Techniques for generating static images have come a long way, but generating video is a different challenge altogether. Not only is it important to understand where an object or subject should be in space, it needs to maintain this consistency over time, just like the car in this video. VIA builds upon years of our pioneering generative video model work, including GQN, Fanaki, Walt, VideoPoet, Lumiere, and much more. We combine the best of these architectures and techniques to improve consistency, quality, and output resolution.

To see what Veo can do, we put it in the hands of an amazing filmmaker. Let's take a look. Well, I've been interested in AI for a couple of years now.

We got in contact with some of the people at Google and they had been working on something of their own. So we're all meeting here at Gilgal Farms to make a short film. The core technology is Google DeepMind's generative video model that has been trained to convert. input text into output video.

It looks good. We are able to bring ideas to life that were otherwise not possible. We can visualize things on a timescale that's 10 or 100 times faster than before.

When you're shooting, you can't reiterate as much as you wish. And so we've been hearing that feedback that it allows for like more, more optionality. More iteration, more improvisation. But that's what's cool about it, it's like you can make a mistake faster. That's all you really want at the end of the day.

At least in art, it's just to make mistakes fast. So, using Gemini's multimodal capabilities to optimize the model training process, Vio is able to better capture the nuance from prompts. So this includes cinematic techniques and visual effects, giving you total creative control. Everybody's going to become a director, and everybody should be a director.

Because at the heart of all of this is just storytelling. The closer we are to being able to tell each other our stories, the more we'll understand each other. These models are really enabling us to be more creative and to share that creativity with each other.

Over the coming weeks... Some of these features will be available to select creators through video effects at labs.google, and the wait list is open now. Of course, these advances in generative video go beyond the beautiful visuals you've seen today.

By teaching future AI models how to solve problems creatively, or in effect, simulate the physics of our world, we can build more useful systems that can help people communicate in new ways and thereby advance the frontiers of AI. When we first began this journey to build AI more than 15 years ago, we knew that one day it would change everything. Now that time is here, and we continue to be amazed by the progress we see and inspired by the advances still to come on the path to AGI.

Thanks, and back to you Sundar. Thanks, Dennis. A huge amount of innovation is happening at Google DeepMind. It's amazing how much progress we have made in a year. Training state-of-the-art models requires a lot of computing power.

Industry demand for ML compute has grown by a factor of one million in the last six years, and every year it increases tenfold. Google was built for this. For 25 years, we have invested in world-class technical infrastructure.

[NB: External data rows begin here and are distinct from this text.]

/-- **The dissipation-side amplitude inequality.** Along every global Leray–Hopf weak solution of
`NS_ν(f)` on `𝕋³` (`ν > 0`, `f` smooth with zero mean), for every smooth divergence-free `Ψ`
with `|∇Ψ| ≤ M`, every `η > 0` and every `E ≥ meanEnergy u`:
`∫⟪f,Ψ⟫ ≤ M η E + (M/(ην)) · meanDissipation ν u + ν ‖ΔΨ‖₂ √E`. [cite: DoeringFoias2002, §3] -/
theorem forcePairing_le_dissipation_of_meanEnergy_le
    (hu : Torus.IsGlobalLerayHopf ν (fun _ => f) u₀ u)
    (hν : 0 < ν) (hf : IsSmooth f) (hf0 : HasZeroMean f) (hΨ : IsSmooth Ψ) (hΨdiv : IsDivFree Ψ)
    (hM : ∀ x, Real.sqrt (∑ i, ‖Torus.partialDeriv i Ψ x‖ ^ 2) ≤ M) (hη : 0 < η)
    {E : ℝ} (hE : meanEnergy u ≤ E) :
    ∫ x, ⟪f x, Ψ x⟫_ℝ ≤ M * η * E + M / η * ν⁻¹ * meanDissipation ν u +
      ν * Real.sqrt (∫ x, ‖Torus.laplacian Ψ x‖ ^ 2) * Real.sqrt E := by
  change limsup (energyMean u) atTop ≤ E at hE
  have hM0 : 0 ≤ M := (Real.sqrt_nonneg _).trans (hM 0)
  set L : ℝ := ν * Real.sqrt (∫ x, ‖Torus.laplacian Ψ x‖ ^ 2) with hL
  have hL0 : 0 ≤ L := by positivity
  set D : ℝ := meanDissipation ν u with hDdef
  have hDlim : D = limsup (dissipationMean ν u) atTop := rfl
  obtain ⟨K, hK0, hK⟩ := exists_energyMean_le_general hu hν hf hf0
  have hbddE : IsBoundedUnder (· ≤ ·) atTop (energyMean u) :=
    isBoundedUnder_of_eventually_le ((eventually_ge_atTop (1 : ℝ)).mono hK)
  have hbddD : IsBoundedUnder (· ≤ ·) atTop (dissipationMean ν u) :=
    hu.isBoundedUnder_timeMean_dissipation hν (hf.memLp 2) hf0
  have hE0 : 0 ≤ E := by
    refine le_trans (le_limsup_of_frequently_le (Eventually.frequently ?_) hbddE) hE
    filter_upwards [eventually_ge_atTop (0 : ℝ)] with T hT
    exact mul_nonneg (inv_nonneg.2 hT) (intervalIntegral.integral_nonneg hT fun t _ =>
      integral_nonneg fun _ => by positivity)
  set s : ℝ := Real.sqrt E with hs
  have hs0 : 0 ≤ s := Real.sqrt_nonneg _
  have hsE : s ^ 2 = E := Real.sq_sqrt hE0
  have hc0 : 0 ≤ M * η := by positivity
  have hq0 : 0 ≤ M / η * ν⁻¹ := by positivity
  refine le_of_forall_pos_le_add fun ε hε => ?_
  -- `η'` for the energy overshoot, `ε''` for the dissipation overshoot
  set D' : ℝ := M * η * (2 * s + 1) + L with hD'
  have hD'0 : 0 ≤ D' := by positivity
  obtain ⟨η', hη'0, hη'1, hη'D⟩ : ∃ η' : ℝ, 0 < η' ∧ η' ≤ 1 ∧ D' * η' ≤ ε / 4 := by
    refine ⟨min 1 (ε / 4 / (D' + 1)), by positivity, min_le_left _ _, ?_⟩
    calc D' * min 1 (ε / 4 / (D' + 1)) ≤ (D' + 1) * (ε / 4 / (D' + 1)) :=
          mul_le_mul (by linarith) (min_le_right _ _) (by positivity) (by positivity)
      _ = ε / 4 := mul_div_cancel₀ _ (by positivity)
  set ε'' : ℝ := ε / 4 / (M / η * ν⁻¹ + 1) with hε''
  have hε''0 : 0 < ε'' := by positivity
  have hε''b : M / η * ν⁻¹ * ε'' ≤ ε / 4 := by
    rw [hε'']
    rw [mul_div_assoc']
    rw [div_le_iff₀ (by positivity)]
    nlinarith
  have hev := forcePairing_le_dissipation_eventually hu hν hf hf0 hΨ hΨdiv hM hη
    (by positivity : (0 : ℝ) < ε / 2)
  have hsq := eventually_le_sq_sqrt_add hE0 hη'0 hbddE hE
  have hDev : ∀ᶠ T in atTop, dissipationMean ν u T < D + ε'' := by
    rw [hDlim]
    exact eventually_lt_of_limsup_lt (by linarith) hbddD
  obtain ⟨T, h1, h2, h3⟩ := (hev.and (hsq.and hDev)).exists
  have hsqrtT : Real.sqrt (energyMean u T) ≤ s + η' :=
    calc Real.sqrt (energyMean u T) ≤ Real.sqrt ((s + η') ^ 2) := Real.sqrt_le_sqrt h2
      _ = s + η' := Real.sqrt_sq (by positivity)
  have i1 : M * η * energyMean u T ≤ M * η * (s + η') ^ 2 := mul_le_mul_of_nonneg_left h2 hc0
  have i2 : L * Real.sqrt (energyMean u T) ≤ L * (s + η') := mul_le_mul_of_nonneg_left hsqrtT hL0
  have i3 : M * η * (s + η') ^ 2 + L * (s + η') ≤ M * η * E + L * s + D' * η' := by
    rw [← hsE, hD']
    nlinarith [mul_nonneg hc0 (mul_nonneg hη'0.le (sub_nonneg.2 hη'1))]
  have i4 : M / η * ν⁻¹ * dissipationMean ν u T ≤ M / η * ν⁻¹ * D + M / η * ν⁻¹ * ε'' := by
    have := mul_le_mul_of_nonneg_left h3.le hq0
    linarith
  have h1' : ∫ x, ⟪f x, Ψ x⟫_ℝ ≤ M * η * energyMean u T + M / η * ν⁻¹ * dissipationMean ν u T +
      L * Real.sqrt (energyMean u T) + ε / 2 := by
    rw [hL]; linarith
  calc ∫ x, ⟪f x, Ψ x⟫_ℝ
      ≤ M * η * energyMean u T + M / η * ν⁻¹ * dissipationMean ν u T +
          L * Real.sqrt (energyMean u T) + ε / 2 := h1'
    _ ≤ M * η * E + M / η * ν⁻¹ * D + L * s + D' * η' + M / η * ν⁻¹ * ε'' + ε / 2 := by linarith
    _ ≤ M * η * E + M / η * ν⁻¹ * D + L * s + ε := by linarith

/-! ### The floor, linear in `ν` -/

/-- **The a-priori dissipation floor, linear in the viscosity, at every momentum.** Along every
global Leray–Hopf weak solution of `NS_ν(f)` on `𝕋³` (`ν > 0`, `f` smooth with zero mean,
arbitrary data and momentum), for every smooth divergence-free `Ψ` with `|∇Ψ| ≤ M` (`M > 0`),
`Γ₀ := ∫⟪f,Ψ⟫ > 0` and every `E ≥ meanEnergy u`, `E > 0`:
`meanDissipation ν u ≥ ν Γ₀²/(4M²E) − ν² Γ₀ ‖ΔΨ‖₂ √E/(2M²E)`.
With `Ψ = f`: `Γ₀ = ‖f‖₂²`. [cite: DoeringFoias2002, §3] -/
theorem meanDissipation_ge_linear (hu : Torus.IsGlobalLerayHopf ν (fun _ => f) u₀ u)
    (hν : 0 < ν) (hf : IsSmooth f) (hf0 : HasZeroMean f) (hΨ : IsSmooth Ψ) (hΨdiv : IsDivFree Ψ)
    (hM : ∀ x, Real.sqrt (∑ i, ‖Torus.partialDeriv i Ψ x‖ ^ 2) ≤ M) (hMpos : 0 < M)
    (hΓ : 0 < ∫ x, ⟪f x, Ψ x⟫_ℝ) {E : ℝ} (hE : meanEnergy u ≤ E) (hEpos : 0 < E) :
    ν * (∫ x, ⟪f x, Ψ x⟫_ℝ) ^ 2 / (4 * M ^ 2 * E) -
        ν ^ 2 * (∫ x, ⟪f x, Ψ x⟫_ℝ) * Real.sqrt (∫ x, ‖Torus.laplacian Ψ x‖ ^ 2) *
          Real.sqrt E / (2 * M ^ 2 * E) ≤ meanDissipation ν u := by
  set Γ₀ : ℝ := ∫ x, ⟪f x, Ψ x⟫_ℝ with hΓ₀
  set K : ℝ := Real.sqrt (∫ x, ‖Torus.laplacian Ψ x‖ ^ 2) with hK
  set D : ℝ := meanDissipation ν u with hD
  have hη : 0 < Γ₀ / (2 * M * E) := by positivity
  have hB := forcePairing_le_dissipation_of_meanEnergy_le hu hν hf hf0 hΨ hΨdiv hM hη hE
  have h1 : M * (Γ₀ / (2 * M * E)) * E = Γ₀ / 2 := by
    field_simp
  have h2 : M / (Γ₀ / (2 * M * E)) * ν⁻¹ = 2 * M ^ 2 * E / (Γ₀ * ν) := by
    field_simp
  rw [h1, h2] at hB
  have h3 : Γ₀ / 2 - ν * K * Real.sqrt E ≤ 2 * M ^ 2 * E / (Γ₀ * ν) * D := by
    rw [hK]; linarith
  have hpos : 0 < Γ₀ * ν / (2 * M ^ 2 * E) := by positivity
  have h4 := mul_le_mul_of_nonneg_right h3 hpos.le
  have h5 : 2 * M ^ 2 * E / (Γ₀ * ν) * D * (Γ₀ * ν / (2 * M ^ 2 * E)) = D := by
    field_simp
  rw [h5] at h4
  calc ν * Γ₀ ^ 2 / (4 * M ^ 2 * E) - ν ^ 2 * Γ₀ * K * Real.sqrt E / (2 * M ^ 2 * E)
      = (Γ₀ / 2 - ν * K * Real.sqrt E) * (Γ₀ * ν / (2 * M ^ 2 * E)) := by
        field_simp
        ring
    _ ≤ D := h4

/-- **Vanishing-viscosity families: the dissipation is at least linear in `νⱼ`.** Along any
family of global Leray–Hopf weak solutions `uⱼ` of `NS_{νⱼ}(f)` (`νⱼ > 0`, ONE fixed smooth
mean-zero `f`, arbitrary data and momenta) with `meanEnergy (u j) ≤ E`:
`meanDissipation νⱼ uⱼ ≥ νⱼ Γ₀²/(4M²E) − νⱼ² Γ₀‖ΔΨ‖₂√E/(2M²E)` for every `j` — the rate `ν¹`
that the drifted Kolmogorov competitors (`SoloBlindDriftScreening`: energy `≈ c²`, dissipation
`≤ ν/(2c²)`) show to be optimal among a-priori bounds. [cite: DoeringFoias2002, §3] -/
theorem meanDissipation_ge_linear_of_family {ν : ℕ → ℝ}
    {u₀ : ℕ → UnitAddTorus (Fin 3) → EuclideanSpace ℝ (Fin 3)}
    {u : ℕ → ℝ → UnitAddTorus (Fin 3) → EuclideanSpace ℝ (Fin 3)} {E : ℝ}
    (hν : ∀ j, 0 < ν j)
    (hu : ∀ j, Torus.IsGlobalLerayHopf (ν j) (fun _ => f) (u₀ j) (u j))
    (hf : IsSmooth f) (hf0 : HasZeroMean f) (hΨ : IsSmooth Ψ) (hΨdiv : IsDivFree Ψ)
    (hM : ∀ x, Real.sqrt (∑ i, ‖Torus.partialDeriv i Ψ x‖ ^ 2) ≤ M) (hMpos : 0 < M)
    (hΓ : 0 < ∫ x, ⟪f x, Ψ x⟫_ℝ) (hE : ∀ j, meanEnergy (u j) ≤ E) (hEpos : 0 < E) (j : ℕ) :
    ν j * (∫ x, ⟪f x, Ψ x⟫_ℝ) ^ 2 / (4 * M ^ 2 * E) -
        ν j ^ 2 * (∫ x, ⟪f x, Ψ x⟫_ℝ) * Real.sqrt (∫ x, ‖Torus.laplacian Ψ x‖ ^ 2) *
          Real.sqrt E / (2 * M ^ 2 * E) ≤ meanDissipation (ν j) (u j) :=
  meanDissipation_ge_linear (hu j) (hν j) hf hf0 hΨ hΨdiv hM hMpos hΓ (hE j) hEpos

From the cutting-edge hardware that powers search to our custom tensor processing units that power our AI advances, Gemini was trained and served entirely on our 4th and 5th generation TPUs. And other leading AI companies like Anthropic have trained their models on TPUs as well. Today, we are excited to announce the 6th generation of TPUs called Trillion.

Trillium delivers a 4.7x improvement in compute performance per chip over the previous generation. It's our most efficient and performant TPU today. We'll make Trillium available to our cloud customers in late 2024. Alongside our TPUs, we are proud to offer CPUs and GPUs to support any workload. That includes the new Axion processors we announced last month, our first custom ARM-based CPU with industry-leading performance and energy efficiency. We are also proud to be one of the first cloud providers to offer NVIDIA's cutting-edge Blackwell GPUs.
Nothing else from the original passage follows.